## DATA RECORDS:
import Mathlib.Algebra.BigOperators.Fin
import Mathlib.Algebra.Order.BigOperators.Group.Finset
import Mathlib.Data.Finset.Max
import Literature.Geometry.DiscreteGeometry.PolyCert

/-!
# Kronecker substitution for sparse trivariate term lists

Framing: lottery ticket; floor = certified bounds/negative ranges. Venture `PackingBounds`
(cell `pub-packcert`), three-point SDP family — kernel-checking infrastructure.

The term lists `SPoly` of `Literature/…/PolyCert` (sparse integer polynomials in `u, v, t`) are
identified by ONE integer: the value at the point `(2^w, 2^{wD}, 2^{wD²})` (Kronecker substitution;
the monomial `u^a v^b t^c` with `a, b, c < D` lands in the binary digit block ("slot")
`a + D b + D² c`, width `w`). `eval_eq_zero_of_kronecker`: if every exponent is `< D`, twice the
absolute coefficient sum is `< 2^w` and the integer value vanishes, then the term list is the zero
function on `ℝ³` (balanced-digit uniqueness, `digits_eq_zero`). This lets the kernel validate a
claimed polynomial identity — in `ThreePointCert.CheckKS`, a sums-of-squares Gram expansion
`E = Σ_k (Σ_i L_{ik} z_i)²` — with a few hundred big-integer operations done by the kernel's GMP
arithmetic instead of a term-by-term expansion (`ThreePointCert.CheckKron`: one packed dot product
and one sorted merge per PAIR of basis monomials). Also: the integer evaluation `evalZ` with its
cast lemma to `SPoly.eval` and the resulting ring-homomorphism properties.

No statement about certificates is made here.
-/

noncomputable section

open Finset

namespace Summit.Ventures.PackingBounds.ThreePointCert

open Literature.Geometry.DiscreteGeometry Literature.Geometry.DiscreteGeometry.PolyCert
open Literature.Geometry.DiscreteGeometry.PolyCert.SPoly

/-! ### Integer evaluation -/

/-- Integer value of the monomial `u^a v^b t^c` at an integer point. -/
def monoEvalZ (m : Mono) (x y z : ℤ) : ℤ := x ^ m.a * y ^ m.b * z ^ m.c

/-- Integer value of a term list at an integer point. -/
def evalZ (p : SPoly) (x y z : ℤ) : ℤ := (p.map fun mc => mc.2 * monoEvalZ mc.1 x y z).sum

/-- `evalZ []`. -/
@[simp] theorem evalZ_nil (x y z : ℤ) : evalZ [] x y z = 0 := by simp [evalZ]

/-- `evalZ` of a cons. -/
@[simp] theorem evalZ_cons (mc : Mono × ℤ) (p : SPoly) (x y z : ℤ) :
    evalZ (mc :: p) x y z = mc.2 * monoEvalZ mc.1 x y z + evalZ p x y z := by
  simp [evalZ]

/-- `evalZ` is additive over concatenation. -/
@[simp] theorem evalZ_append (p q : SPoly) (x y z : ℤ) :
    evalZ (p ++ q) x y z = evalZ p x y z + evalZ q x y z := by
  simp [evalZ, List.sum_append]

/-- The integer monomial value casts to the real one. -/
theorem cast_monoEvalZ (m : Mono) (x y z : ℤ) :
    ((monoEvalZ m x y z : ℤ) : ℝ) = m.eval (x : ℝ) (y : ℝ) (z : ℝ) := by
  simp [monoEvalZ, Mono.eval]

/-- The integer value casts to the real value. -/
theorem cast_evalZ (p : SPoly) (x y z : ℤ) :
    ((evalZ p x y z : ℤ) : ℝ) = eval p (x : ℝ) (y : ℝ) (z : ℝ) := by
  induction p with
  | nil => simp
  | cons mc p ih => rw [evalZ_cons, eval_cons]; push_cast; rw [ih, cast_monoEvalZ]

/-- `evalZ` is multiplicative (transferred from `eval_mul` through the cast). -/
theorem evalZ_mul (p q : SPoly) (x y z : ℤ) :
    evalZ (mul p q) x y z = evalZ p x y z * evalZ q x y z := by
  have h : ((evalZ (mul p q) x y z : ℤ) : ℝ) = ((evalZ p x y z * evalZ q x y z : ℤ) : ℝ) := by
    push_cast; rw [cast_evalZ, cast_evalZ, cast_evalZ, eval_mul]
  exact_mod_cast h

/-- `evalZ` of a scalar multiple. -/
theorem evalZ_smul (c : ℤ) (p : SPoly) (x y z : ℤ) : evalZ (smul c p) x y z = c * evalZ p x y z := by
  have h : ((evalZ (smul c p) x y z : ℤ) : ℝ) = ((c * evalZ p x y z : ℤ) : ℝ) := by
    push_cast; rw [cast_evalZ, cast_evalZ, eval_smul]
  exact_mod_cast h

/-- `evalZ` of a negation. -/
theorem evalZ_neg (p : SPoly) (x y z : ℤ) : evalZ (neg p) x y z = -evalZ p x y z := by
  rw [neg, evalZ_smul]; ring

/-! ### Slots -/

/-- Digit block ("slot") of a monomial in base `D`. -/
def slot (D : ℕ) (m : Mono) : ℕ := m.a + D * (m.b + D * m.c)

/-- The monomial of a slot. -/
def ofSlot (D s : ℕ) : Mono := ⟨s % D, s / D % D, s / D / D⟩

/-- `ofSlot` inverts `slot` on the box. -/
theorem ofSlot_slot (D : ℕ) (m : Mono) (h : m.a < D ∧ m.b < D ∧ m.c < D) : ofSlot D (slot D m) = m := by
  obtain ⟨ha, hb, _⟩ := h
  have hD : 0 < D := by omega
  have h1 : (m.a + D * (m.b + D * m.c)) % D = m.a := by
    rw [Nat.add_mul_mod_self_left, Nat.mod_eq_of_lt ha]
  have h2 : (m.a + D * (m.b + D * m.c)) / D = m.b + D * m.c := by
    rw [Nat.add_mul_div_left _ _ hD, Nat.div_eq_of_lt ha, zero_add]
  have h3 : (m.b + D * m.c) % D = m.b := by rw [Nat.add_mul_mod_self_left, Nat.mod_eq_of_lt hb]
  have h4 : (m.b + D * m.c) / D = m.c := by rw [Nat.add_mul_div_left _ _ hD, Nat.div_eq_of_lt hb, zero_add]
  cases m
  simp only [ofSlot, slot] at *
  rw [h1, h2, h3, h4]

/-- At the Kronecker point a monomial is the power of two of its slot position. -/
theorem monoEvalZ_kronecker (w D : ℕ) (m : Mono) :
    monoEvalZ m (2 ^ w) (2 ^ (w * D)) (2 ^ (w * D * D)) = 2 ^ (w * slot D m) := by
  simp only [monoEvalZ, slot, ← pow_mul, ← pow_add]
  congr 1; ring

/-! ### List sums as `Fin`-indexed sums -/

/-- A mapped list sum as a sum over indices. -/
theorem sum_map_eq_sum_fin {α M : Type*} [AddCommMonoid M] (f : α → M) :
    ∀ l : List α, (l.map f).sum = ∑ i : Fin l.length, f l[(i : ℕ)]
  | [] => by simp
  | a :: l => by
    rw [List.map_cons, List.sum_cons, sum_map_eq_sum_fin f l]
    show f a + _ = ∑ i : Fin (l.length + 1), f (a :: l)[(i : ℕ)]
    rw [Fin.sum_univ_succ]
    simp only [Fin.val_zero, List.getElem_cons_zero, Fin.val_succ, List.getElem_cons_succ]

/-- Fibrewise regrouping of `∑ i, c i * F (s i)` along the values of `s`. -/
theorem sum_mul_apply_eq_sum_fiber {ι R : Type*} [Fintype ι] [CommRing R] (s : ι → ℕ) (c : ι → R)
    (F : ℕ → R) :
    ∑ i, c i * F (s i) =
      ∑ j ∈ univ.image s, (∑ i ∈ univ.filter (fun i => s i = j), c i) * F j := by
  rw [← sum_fiberwise_of_maps_to (s := univ) (t := univ.image s) (g := s)
    (fun i hi => mem_image_of_mem s hi)]
  refine sum_congr rfl fun j _ => ?_
  rw [sum_mul]
  refine sum_congr rfl fun i hi => ?_
  rw [(mem_filter.1 hi).2]

/-! ### Balanced digits -/

/-- **Balanced-digit uniqueness.** If `Σ_{j ∈ T} C_j 2^{wj} = 0` with all `|C_j| ≤ K` and
`2K < 2^w`, then every `C_j` (`j ∈ T`) vanishes. -/
theorem digits_eq_zero (w K : ℕ) (hK : 2 * K < 2 ^ w) (C : ℕ → ℤ) (hC : ∀ j, |C j| ≤ K)
    (T : Finset ℕ) : ∑ j ∈ T, C j * 2 ^ (w * j) = 0 → ∀ j ∈ T, C j = 0 := by
  induction T using Finset.induction_on_min with
  | empty => simp
  | insert a T haT ih =>
    intro hsum j hj
    have ha : a ∉ T := fun h => lt_irrefl a (haT a h)
    rw [sum_insert ha] at hsum
    set M := ∑ j ∈ T, C j * 2 ^ (w * (j - (a + 1))) with hM
    have hT : ∑ j ∈ T, C j * 2 ^ (w * j) = 2 ^ (w * (a + 1)) * M := by
      rw [hM, mul_sum]
      refine sum_congr rfl fun j hj => ?_
      have hlt : a < j := haT j hj
      rw [mul_left_comm, ← pow_add, ← Nat.mul_add]
      congr 3; omega
    rw [hT, show w * (a + 1) = w * a + w by ring, pow_add] at hsum
    have h2 : C a + 2 ^ w * M = 0 := by
      have hpow : (2 : ℤ) ^ (w * a) ≠ 0 := pow_ne_zero _ two_ne_zero
      have : (2 : ℤ) ^ (w * a) * (C a + 2 ^ w * M) = 0 := by rw [← hsum]; ring
      exact (mul_eq_zero.1 this).resolve_left hpow
    have hMa : M = 0 := by
      by_contra hne
      have h1 : (2 : ℤ) ^ w ≤ |C a| := by
        have e : C a = -(2 ^ w * M) := by linarith
        rw [e, abs_neg, abs_mul, abs_of_pos (by positivity : (0 : ℤ) < 2 ^ w)]
        exact le_mul_of_one_le_right (by positivity) (Int.one_le_abs hne)
      have h3 : |C a| ≤ K := hC a
      have h4 : (2 : ℤ) * K < 2 ^ w := by exact_mod_cast hK
      have h5 : (0 : ℤ) ≤ K := by positivity
      linarith
    have hCa : C a = 0 := by rw [hMa, mul_zero, add_zero] at h2; exact h2
    rcases mem_insert.1 hj with rfl | hj'
    · exact hCa
    · exact ih (by rw [hT, hMa, mul_zero]) j hj'

/-! ### The injectivity theorem -/

/-- **Kronecker substitution is injective on bounded term lists.** A term list with exponents
`< D`, twice its absolute coefficient sum `< 2^w`, and integer value `0` at `(2^w, 2^{wD}, 2^{wD²})`
is the zero function. -/
theorem eval_eq_zero_of_kronecker (w D : ℕ) (p : SPoly)
    (hbox : ∀ mc ∈ p, mc.1.a < D ∧ mc.1.b < D ∧ mc.1.c < D)
    (habs : 2 * absSum p < 2 ^ w) (h0 : evalZ p (2 ^ w) (2 ^ (w * D)) (2 ^ (w * D * D)) = 0)
    (u v t : ℝ) : eval p u v t = 0 := by
  -- indexed data
  let c : Fin p.length → ℤ := fun i => (p[(i : ℕ)]).2
  let s : Fin p.length → ℕ := fun i => slot D (p[(i : ℕ)]).1
  have hmem : ∀ i : Fin p.length, p[(i : ℕ)] ∈ p := fun i => List.getElem_mem _
  -- (1) the integer value as a digit sum
  have h1 : ∑ i, c i * (2 : ℤ) ^ (w * s i) = 0 := by
    rw [← h0]; unfold evalZ; rw [sum_map_eq_sum_fin]
    exact sum_congr rfl fun i _ => by rw [monoEvalZ_kronecker]
  -- (2) regroup along slots
  let C : ℕ → ℤ := fun j => ∑ i ∈ univ.filter (fun i => s i = j), c i
  have h2 : ∑ j ∈ univ.image s, C j * (2 : ℤ) ^ (w * j) = 0 := by
    rw [← h1, sum_mul_apply_eq_sum_fiber s c (fun j => (2 : ℤ) ^ (w * j))]
  -- (3) coefficient bound
  have habsZ : ((absSum p : ℕ) : ℤ) = ∑ i, |c i| := by
    unfold absSum; rw [sum_map_eq_sum_fin, Nat.cast_sum]
    exact sum_congr rfl fun i _ => Int.natCast_natAbs _
  have hC : ∀ j, |C j| ≤ (absSum p : ℤ) := by
    intro j
    calc |C j| ≤ ∑ i ∈ univ.filter (fun i => s i = j), |c i| := abs_sum_le_sum_abs _ _
      _ ≤ ∑ i, |c i| :=
          sum_le_sum_of_subset_of_nonneg (filter_subset _ _) fun i _ _ => abs_nonneg _
      _ = (absSum p : ℤ) := habsZ.symm
  have hzero : ∀ j ∈ univ.image s, C j = 0 := digits_eq_zero w (absSum p) habs C hC _ h2
  -- (4) the real value regrouped the same way
  have h4 : eval p u v t = ∑ i, (c i : ℝ) * (ofSlot D (s i)).eval u v t := by
    unfold eval; rw [sum_map_eq_sum_fin]
    exact sum_congr rfl fun i _ => by rw [ofSlot_slot D _ (hbox _ (hmem i))]
  rw [h4, sum_mul_apply_eq_sum_fiber s (fun i => (c i : ℝ)) (fun j => (ofSlot D j).eval u v t)]
  refine sum_eq_zero fun j hj => ?_
  have : ((C j : ℤ) : ℝ) = ∑ i ∈ univ.filter (fun i => s i = j), (c i : ℝ) := Int.cast_sum _ _
  rw [← this, hzero j hj]; simp

end Summit.Ventures.PackingBounds.ThreePointCert

end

## DIRECTIONS:
Where a line of the records includes "Summit", copy it.

## ANSWER SECTION:
namespace Summit.Ventures.PackingBounds.ThreePointCert
end Summit.Ventures.PackingBounds.ThreePointCert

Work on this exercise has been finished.